[In this week's installment, Jonathan Miller, a chartist and a real-estate artist, examines the interplay between two elusive and potentially elucidating real-estate stats, time on market (represented by the blue line) and listing discounts (red bars). Data on this graph runs from the first quarter of 1997 to the second quarter of 2005.]
What's really interesting about this chart is that it provides a nebulous suggestion that the rate of price appreciation may ease in the coming months. However, this conclusion is far from certain, and factors like falling mortgage rates might prove it wrong.
The chart displays Days on Market and Listing Discount, two of the least-used tools for measuring the strength of a real estate market, primarily because the information is so difficult to obtain.
First, some definitions:
* Days on Market: The number of days from the last change in list price to the contract date. If the property is priced above the competition, it's going to sit.
* Listing Discount (Negotiability): The percentage difference between the final list price and the contract price. In soft markets the Discount tends to grow, and in tight ones it tends to shrink.
(More on terminology and standards for measuring a real estate market here.)

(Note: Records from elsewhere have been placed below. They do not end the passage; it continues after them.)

import Literature.MathematicalPhysics.QuantumFieldTheory.Balaban1983to89.Beta.RootedComb
import Literature.MathematicalPhysics.QuantumFieldTheory.Balaban1983to89.Beta.AffineReproduction

/-!
# The BLOCK-MEAN-normalised rooted axial projector and the averaging constraint: `contourSum` of `axProjAt ρ` vs `axProjBmAt ρ`
# (β sub-cell, row BETA-an2, gen 12; kernel anchor of NOTE X-an2-42)

HONEST FRAMING (cell charter, verbatim): «discharging BetaPertH makes Balaban's UV stability UNCONDITIONAL — a real
constructive-QFT result; it is NOT the continuum limit and NOT the Clay problem.»  DERIVED cell leaf; no statement of Bałaban's papers is
typed here, no `[cite:]` tag, no `Prop` fact; it instantiates no binder of the β-function wall by itself.  NOT `BetaPertH`; NOT continuum;
NOT Clay.  It records, as kernel-checked identities about the CELL'S OWN typed objects, the mechanism behind NOTE X-an2-42 (which axial
projector may dress a resolvent whose constraint is the STRAIGHT block average `contourSum`).

## What is here

* §1 `blockMeanAt N f` (the block mean of a 0-form, read at a fine point through its block), `bmGaugeAt ρ A N := treeGaugeAt ρ A N − blockMeanAt N
  (treeGaugeAt ρ A N)` (the rooted tree gauge RE-NORMALISED to zero block means), the projector **`axProjBmAt ρ N A := A − grad (bmGaugeAt ρ A N)`**
  and `axProjBmAt_eq : axProjBmAt ρ N A = axProjAt ρ N A + grad (blockMeanAt N (treeGaugeAt ρ A N))`.
* §2 THE DICHOTOMY on the straight averaging (`AffineAveraging.contourSum_dz` BY NAME):
  **`contourSum_axProjAt : contourSum N (axProjAt ρ N A) = contourSum N A − dz (blockSum N (treeGaugeAt ρ A N))`** — the comb-ROOT-normalised
  projector changes the straight block averages by the coarse gradient of the block sums of the tree gauge; and
  **`contourSum_axProjBmAt : contourSum N (axProjBmAt ρ N A) = contourSum N A`** — the block-MEAN-normalised one preserves them
  (`blockSum` of a block-mean-free function vanishes).
* §3 `axProjBmAt` lands in the rooted axial gauge and fixes it: `axialGaugeAt_axProjBmAt`, `axProjBmAt_eq_self_of_axialGaugeAt`, `axProjBmAt_idem`
  (in-block root; `RootedComb.axialGaugeAt_axProjAt` / `treeGaugeAt_eq_zero_of_axialGaugeAt` BY NAME + «the axial contour of the gradient of a
  block-constant function inside one block sums to zero»).

WHY (X-an2-42).  The slice-change identity `Γ_P = Π Γ_τ Πᵀ` (`GaugeFixingPropagators.kktInv_sliceChange`, `SliceComposition`) needs the averaging to be
blind to the gauge directions defining `Π`.  §2 shows: for the constraint `contourSum` those are the gradients of λ's with block-constant block sums
— the `axProjBmAt` directions — and NOT the root-vanishing λ's of `axProjAt`.  Nothing here decides which projector the wall family should use; that is
the β-lead's ruling (R42-1).  All declarations `[folklore]`; axioms standard.
Provenance: b2b-balaban β sub-cell, unit beta-an2 gen 12, 2026-08-19 (v1); over an1's `AveragingContours(Rooted)`, an5's `RootedComb`, the lead's
`AffineAveraging`/`AffineReproduction` BY NAME; no existing file touched.
-/

open Finset
open scoped BigOperators
open Literature.MathematicalPhysics.QuantumFieldTheory
open Literature.MathematicalPhysics.QuantumFieldTheory.Balaban1983to89
open Literature.MathematicalPhysics.QuantumFieldTheory.Balaban1983to89.Beta
open AffineAveraging (Form0 Form1 box toSite unitVec unitVec_apply dz blockSum contourSum contourSum_dz)
open AffineReproduction (contourSum_sub contourSum_add)
open AveragingContours (blk grad axial axial_sum_grad grad_eq_dz blk_add_off off off_mem_box)
open AveragingContoursRooted (treeGaugeAt AxialGaugeAt)
open RootedComb (axProjAt axProjAt_apply axialGaugeAt_axProjAt treeGaugeAt_eq_zero_of_axialGaugeAt)
open AxialProjector (blk_add_zsmul)

namespace Summit.QuantumFields.BalabanUV.Beta.AxialProjectorBlockMean

noncomputable section

variable {n : ℕ}

/-! ## §1 The block-mean-normalised tree gauge and projector -/

/-- [folklore] The BLOCK MEAN of a 0-form, read at a fine point through its block: `(blockSum N f (blk N x)) / N^n`. -/
def blockMeanAt (N : ℕ) (f : Form0 n ℝ) : Form0 n ℝ := fun x => blockSum N f (blk N x) / ((N : ℝ) ^ n)

/-- [folklore] The rooted tree gauge re-normalised to ZERO BLOCK MEANS. -/
def bmGaugeAt (ρ : Fin n → ℤ) (A : Form1 n ℝ) (N : ℕ) : Form0 n ℝ := treeGaugeAt ρ A N - blockMeanAt N (treeGaugeAt ρ A N)

/-- [folklore] **THE BLOCK-MEAN-NORMALISED ROOTED AXIAL PROJECTOR** `Π^ρ_bm A := A − grad (bmGaugeAt ρ A N)`. -/
def axProjBmAt (ρ : Fin n → ℤ) (N : ℕ) (A : Form1 n ℝ) : Form1 n ℝ := A - grad (bmGaugeAt ρ A N)

/-- [folklore] `grad` is additive-group linear: `grad (f − g) = grad f − grad g`. -/
theorem grad_sub (f g : Form0 n ℝ) : grad (f - g) = grad f - grad g := by
  funext κ x; simp only [grad, Pi.sub_apply]; ring

/-- [folklore] `Π_bm = Π_root + grad (block mean of the tree gauge)`. -/
theorem axProjBmAt_eq (ρ : Fin n → ℤ) (N : ℕ) (A : Form1 n ℝ) :
    axProjBmAt ρ N A = axProjAt ρ N A + grad (blockMeanAt N (treeGaugeAt ρ A N)) := by
  unfold axProjBmAt bmGaugeAt
  rw [grad_sub, axProjAt]
  abel

/-! ## §2 The straight block averages under the two projectors -/

/-- [folklore] **ROOT NORMALISATION BREAKS THE STRAIGHT AVERAGES**: `𝒬 (Π_root A) = 𝒬 A − dz (blockSum (λ^ρ_A))`. -/
theorem contourSum_axProjAt (ρ : Fin n → ℤ) (N : ℕ) (A : Form1 n ℝ) :
    contourSum N (axProjAt ρ N A) = contourSum N A - dz (blockSum N (treeGaugeAt ρ A N)) := by
  rw [axProjAt, contourSum_sub, grad_eq_dz, contourSum_dz]

/-- [folklore] The block sum of the block mean (as a function of the fine point) is the block sum (`N ≥ 1`). -/
theorem blockSum_blockMeanAt {N : ℕ} (hN : 1 ≤ N) (f : Form0 n ℝ) (y : Fin n → ℤ) :
    blockSum N (blockMeanAt N f) y = blockSum N f y := by
  have hblk : ∀ b ∈ box n N, blk N ((N : ℤ) • y + toSite b) = y := fun b hb => AveragingContours.blk_block y hb
  have hcard : (box n N).card = N ^ n := by
    simp only [AffineAveraging.box, Fintype.card_piFinset, Finset.card_range, Finset.prod_const, Finset.card_univ,
      Fintype.card_fin]
  have hNn : ((N : ℝ) ^ n) ≠ 0 := pow_ne_zero _ (by exact_mod_cast (show N ≠ 0 by omega))
  show ∑ b ∈ box n N, blockMeanAt N f ((N : ℤ) • y + toSite b) = blockSum N f y
  simp only [blockMeanAt]
  rw [Finset.sum_congr rfl fun b hb => by rw [hblk b hb], Finset.sum_const, hcard, nsmul_eq_mul]
  push_cast
  field_simp

/-- [folklore] A block-mean-free function has vanishing block sums. -/
theorem blockSum_sub_blockMeanAt {N : ℕ} (hN : 1 ≤ N) (f : Form0 n ℝ) : blockSum N (f - blockMeanAt N f) = 0 := by
  funext y
  have h : blockSum N (f - blockMeanAt N f) y = blockSum N f y - blockSum N (blockMeanAt N f) y := by
    simp only [blockSum, Pi.sub_apply, Finset.sum_sub_distrib]
  rw [h, blockSum_blockMeanAt hN, sub_self]
  rfl

/-- [folklore] **BLOCK-MEAN NORMALISATION PRESERVES THE STRAIGHT AVERAGES**: `𝒬 (Π_bm A) = 𝒬 A` (`N ≥ 1`). -/
theorem contourSum_axProjBmAt (ρ : Fin n → ℤ) {N : ℕ} (hN : 1 ≤ N) (A : Form1 n ℝ) :
    contourSum N (axProjBmAt ρ N A) = contourSum N A := by
  unfold axProjBmAt bmGaugeAt
  rw [contourSum_sub, grad_eq_dz, contourSum_dz, blockSum_sub_blockMeanAt hN]
  have h0 : dz (0 : Form0 n ℝ) = 0 := by funext κ x; simp [dz]
  rw [h0, sub_zero]

/-! ## §3 `Π_bm` lands in the rooted axial gauge and is the identity there -/

/-- [folklore] Inside one block the axial contour of the gradient of a function that is CONSTANT ON BLOCKS sums to zero. -/
theorem axial_sum_grad_blockConst {N : ℕ} {r : Fin n → ℕ} (hr : r ∈ box n N) (g : Form0 n ℝ) (hg : ∀ x, g x = g ((N : ℤ) • blk N x))
    (y : Fin n → ℤ) {b : Fin n → ℕ} (hb : b ∈ box n N) :
    (axial (grad g) ((N : ℤ) • y + toSite r) ((N : ℤ) • y + toSite b)).sum = 0 := by
  rw [axial_sum_grad, hg ((N : ℤ) • y + toSite b), hg ((N : ℤ) • y + toSite r), AveragingContours.blk_block y hb,
    AveragingContours.blk_block y hr, sub_self]

/-- [folklore] `blockMeanAt` is constant on blocks. -/
theorem blockMeanAt_blockConst (N : ℕ) (f : Form0 n ℝ) {L : ℕ} (hL : L = N) (hN : 1 ≤ N) (x : Fin n → ℤ) :
    blockMeanAt N f x = blockMeanAt N f ((N : ℤ) • blk N x) := by
  subst hL
  unfold blockMeanAt
  rw [show blk L ((L : ℤ) • blk L x) = blk L x from by
    have := AveragingContours.blk_block (L := L) (blk L x) (b := fun _ => 0)
      (Fintype.mem_piFinset.2 fun _ => Finset.mem_range.2 (by omega))
    simpa [toSite] using this]

/-- [folklore] **`Π_bm` LANDS IN THE ROOTED AXIAL GAUGE** (in-block root): `AxialGaugeAt ρ (Π^ρ_bm A) N`. -/
theorem axialGaugeAt_axProjBmAt {N : ℕ} (hN : 1 ≤ N) {r : Fin n → ℕ} (hr : r ∈ box n N) (A : Form1 n ℝ) :
    AxialGaugeAt (toSite r) (axProjBmAt (toSite r) N A) N := by
  intro y b hb
  rw [axProjBmAt_eq]
  have h1 := axialGaugeAt_axProjAt hr A y b hb
  have hadd : (axial (axProjAt (toSite r) N A + grad (blockMeanAt N (treeGaugeAt (toSite r) A N))) ((N : ℤ) • y + toSite r)
      ((N : ℤ) • y + toSite b)).sum = (axial (axProjAt (toSite r) N A) ((N : ℤ) • y + toSite r) ((N : ℤ) • y + toSite b)).sum +
      (axial (grad (blockMeanAt N (treeGaugeAt (toSite r) A N))) ((N : ℤ) • y + toSite r) ((N : ℤ) • y + toSite b)).sum := by
    have h := AveragingContours.axial_sum_sub (axProjAt (toSite r) N A + grad (blockMeanAt N (treeGaugeAt (toSite r) A N)))
      (grad (blockMeanAt N (treeGaugeAt (toSite r) A N))) ((N : ℤ) • y + toSite r) ((N : ℤ) • y + toSite b)
    rw [add_sub_cancel_right] at h
    linarith
  rw [hadd, h1, zero_add]
  exact axial_sum_grad_blockConst hr _ (fun x => blockMeanAt_blockConst N _ rfl hN x) y hb

/-- [folklore] **`Π_bm` IS THE IDENTITY ON THE ROOTED AXIAL GAUGE** (in-block root). -/
theorem axProjBmAt_eq_self_of_axialGaugeAt {N : ℕ} (hN : 1 ≤ N) {r : Fin n → ℕ} {A : Form1 n ℝ}
    (hA : AxialGaugeAt (toSite r) A N) : axProjBmAt (toSite r) N A = A := by
  unfold axProjBmAt bmGaugeAt
  rw [treeGaugeAt_eq_zero_of_axialGaugeAt hN hA]
  have h0 : blockMeanAt N (0 : Form0 n ℝ) = 0 := by funext x; simp [blockMeanAt, blockSum]
  rw [h0, sub_zero]
  have hg : grad (0 : Form0 n ℝ) = 0 := by funext κ x; simp [grad]
  rw [hg, sub_zero]

/-- [folklore] **`Π_bm` IS IDEMPOTENT** (in-block root). -/
theorem axProjBmAt_idem {N : ℕ} (hN : 1 ≤ N) {r : Fin n → ℕ} (hr : r ∈ box n N) (A : Form1 n ℝ) :
    axProjBmAt (toSite r) N (axProjBmAt (toSite r) N A) = axProjBmAt (toSite r) N A :=
  axProjBmAt_eq_self_of_axialGaugeAt hN (axialGaugeAt_axProjBmAt hN hr A)

end

end Summit.QuantumFields.BalabanUV.Beta.AxialProjectorBlockMean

These two indicators have to be used in tandem since one doesn't tell the story without the other. For example, if an apartment is over-priced, it's going to sit longer than the norm and require more negotiation from the seller. We measure from the the last list price change since that's the point at which the apartment entered the market. If a property was worth $1M at the time of its listing and was priced at $2M, it really isn't a listing until it approaches its value.
In early 2003, we saw a spike in the average days on market and more negotiability in price just before the commencement of the Iraq war. In short, the market softened. Since then, as the real estate market strengthened, both indicators have trended downward.
For perspective, the listing discount has fallen further than the average days on market since 1997. There might be a floor that the average days on market can not fall below in this market, say 80 days. At the same time, the listing discount or negotiability has approached zero. In fact, we estimate that about 1/3 of all listings sell above list price, 1/3 sell at list price and about 1/3 sell below list price. That's a tight housing market.
However, in the first half of 2005, both indicators have shown a little weakness, yet prices are still rising. Does that mean the market is slowing, or is this just a blip in the data? We'll have to measure future sales to know.